His laughter on the air, through the sand, and there was so much anger in him at that. Pitch knew what Sandy meant to his daughter, and that, that made him mad. He glared through the roiling mass of black to his opponent, his ancient enemy, the man he had once doomed, and saw in him that same end he had seen time again among the sky. 

He could keep trying to steer this star on course, fight the fear and the spread, fight Pitch, and perhaps lose, or he could accept what was. He had decided once, in the times before he had ever met Emily Jane, when he had piloted a different star, in a fight with Dream Pirates attacking cruise ships full of his dreamers, he had made a choice. Fight, and perhaps lose, or crash, and take as many as he could with him, cripple them, and give the victims an escape.

His friends were strong. He had fought beside them for such a short period of time, but he knew them well, loved them endlessly. They would survive this.

The children, so young, so new to existence, little more than a dust cloud full of potential for the massive brilliant shining stars they would become, the systems they would create, the constellations they would form as they gathered together and grew.
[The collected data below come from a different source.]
import Summits.ABC.IUTFork.Repair.RHTieDeciderSqrtNegOneQ2
import Summits.ABC.IUTFork.Repair.RHReachLedgerQ2GenuineTiesUnitRationalJ
import HarnessLib

/-!
# R-H ROUND 2 Q2(27) — `outerUnit` class with (O″) owed ONLY at the bad primes `p ≢ 3 (mod 4)` («modFour», abc-iut-rh-typ-12's parity door),
# RATIONAL-`j` / RATIONAL-`λ` bed, and its R14 recut:
# `K2Target27 ⟸ (j(λ) ∈ ℚ ∧ (outerUnit off p ≡ 3 (mod 4)))|Σ₂₇`; `HStar27OnSigma27 ∧ STRUCT|Σ₂₇ ∧ NUM(deep ∧ bad) ∧ CONE-bad ⟹ ABC`

PROOF-ONLY file (0 definitions, 0 `Prop` facts, no instance, no notation; abc-iut cell, D-0079 RESCUE sub-cell R-H, rung LADDER-ABC:A2.RESCUE.H;
pair n = 10 typer abc-iut-rh-typ-10 gen 7 (R14 recut lane for row 27); sequel BY NAME to abc-iut-rh-typ-12's `Repair/RHTieDeciderSqrtNegOneQ2.lean`
(`TieDecider.k2Target27_of_isGalois_outerUnit_modFour`, `TieDecider.cor312NonarchOf_of_ledgerAtDatum_outerUnit_of_isGalois_modFour`: abc-iut-rh2-L1's
8/8 `RHReachLedgerQ2GenuineTiesUnit` doors VERBATIM except that (O″) carries the extra antecedent `p % 4 ≠ 3` — at `p ≡ 3 (mod 4)` the clause holds
because `√−1 ∈ K` forces `f(𝔭_x∣p)` even, [IUTchI] Def. 3.1 (a)) and to this seat's `Repair/RHReachLedgerQ2GenuineTiesUnitRationalJ.lean` (p484151;
pattern verbatim, `outerUnit ↦ outerUnit_modFour`). TAKES NO SIDE on [IUTchIII] Cor. 3.12 / [IUTchIV] Thm. 1.10 or on any author (Mochizuki /
Scholze–Stix / Joshi / Dupuy–Hilado); typed ≠ proved; instantiated ≠ endorsed; nothing here asserts abc proved or refuted.
* §1 `cor312NonarchOf_of_ledgerAtDatum_outerUnit_modFour_of_jInv_mem_range` — the per-datum first arrow with the Galois hypothesis DISCHARGED by
  `j(λ) ∈ ℚ` (p482181 `isGalois_rat_K_of_jInv_mem_range`) and (O″) owed only at the bad `p ≢ 3 (mod 4)`; `cor312NonarchOf_of_ledgerAtDatum_outerUnit_modFour_ratPoint`
  — at a `ℚ`-rational point (`ratPoint q`: the Frey–Hellegouarch bed, the `λ_k = 1/2 + 2/7^k` HEX / lamSeven beds) NO `j` / Galois / witness hypothesis at all
  (p484151 `isGalois_rat_K_ratPoint`); `k2Target27_of_jInv_mem_range_outerUnit_modFour` / `k2Target27_of_x_mem_range_outerUnit_modFour` — `K2Target27` from ONE
  structural hypothesis on Σ₂₇ (`j(λ) ∈ ℚ` resp. `λ ∈ ℚ`, plus (O″) off `p ≡ 3 (mod 4)`): explicit 1, NO witness data, NO Galois hypothesis.
* §2 the R14 RECUT of both roads: `abc_of_hStar27OnSigma27_of_isGalois_outerUnit_modFour_hregBad` (abc-iut-rh-typ-12's hypothesis VERBATIM) and
  `abc_of_hStar27OnSigma27_of_jInv_mem_range_outerUnit_modFour_hregBad`, over p480035's `abc_of_k2Target27_of_hStar27OnSigma27_hregBad` (cone binder cut to
  the SZPIRO-BAD locus, abc-iut-s2-p2's `hregBad` VERBATIM — NOT the blanket `hreg`, which `Conditional.not_hreg_v4` refutes). Explicit 4 = H⋆₂₇(Σ₂₇) ·
  STRUCT(Σ₂₇) · NUM(deep ∧ bad) · CONE(Szpiro-bad).
KERNEL-EXACT RESIDUAL of row 27's certificate binder on the rational-`λ` / rational-`j` beds after this file: a Σ₂₇ datum with a BAD prime
`p ≡ 1 (mod 4)` (or `p = 2`) of cyclotomic index `e_p = p^a(p−1)` carrying a residue-degree-`1` place with no uniformizer `π`, `‖1 + π^e/p‖ = 1` —
EMPTY on abc-iut-rh2-q3-num's 258-datum Q3 universe (its one tied triple λ₇ @ `l = 41`, `p = 1231 ≡ 3 (mod 4)` is decided by the parity door);
a table fact, not a kernel statement.
HONEST SCOPE. H⋆₂₇ (`HStar27OnSigma27`, row 27 «reach-ledger», abc-iut-lens-nearmiss-1) is a HYPOTHESIS SHAPE over OUR typed objects (Dupuy–Hilado
(Ind2) = all `ℤ_p`-lattice automorphisms, STRONGER-THAN-PRINT; SHARP boxes; volume reading of Step (xi)); which genuine data satisfy it is
abc-iut-rh-num-1's table (k1 74.8 % pooled / 98.9 % on frey Szpiro-bad ∧ window), not a theorem; `hregBad` is an assumption label, neither proved
nor refuted as typed; `K2Target27` stays OPEN as typed off the structural class. [cite: Mochizuki2012, IUTchI Def. 3.1 (a),(b) p. 61, Rmk. 3.1.5 p. 65;
IUTchIII Cor. 3.12 p. 173–174; IUTchIV Thm. 1.10 p. 22, Cor. 2.2 (ii) p. 46] [cite: NeukirchANT1999, Ch. I §8, §9 (9.1), Ch. II (5.5)–(5.7)]
[cite: IrelandRosen1990, Ch. 5 §1 Prop. 5.1.2] [cite: DupuyHilado2025, §1 (1.1), §3.4, §3.9, §4.9] [cite: MochizukiGenEll2010, Ex 1.3 (i) p.5]
[claim: Mochizuki2012, status: disputed] for every IUT sentence quoted. Axioms: standard.
-/

noncomputable section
It would hurt them, but it would not break them, he could only hope he had given them enough light in the time he was able to help them weather this.

The more he fought, the more he struggled, the more his fear fed the sand, and the stronger Pitch would become.

All he could do was what he could.

And what he could do, was let go.

The black engulfing him instantly, his resistance gone it spread through him like water, cold and dark, but strangely it no longer hurt.

The pain was gone.

The sentience that had owned the magic, called Sandy, was gone.

There now was only magic, and fear, a trillion particles of endless dreams turned foul.

 

          And Pitch Black

                                                         King of Nightmares

                                                                            Laughed triumphant.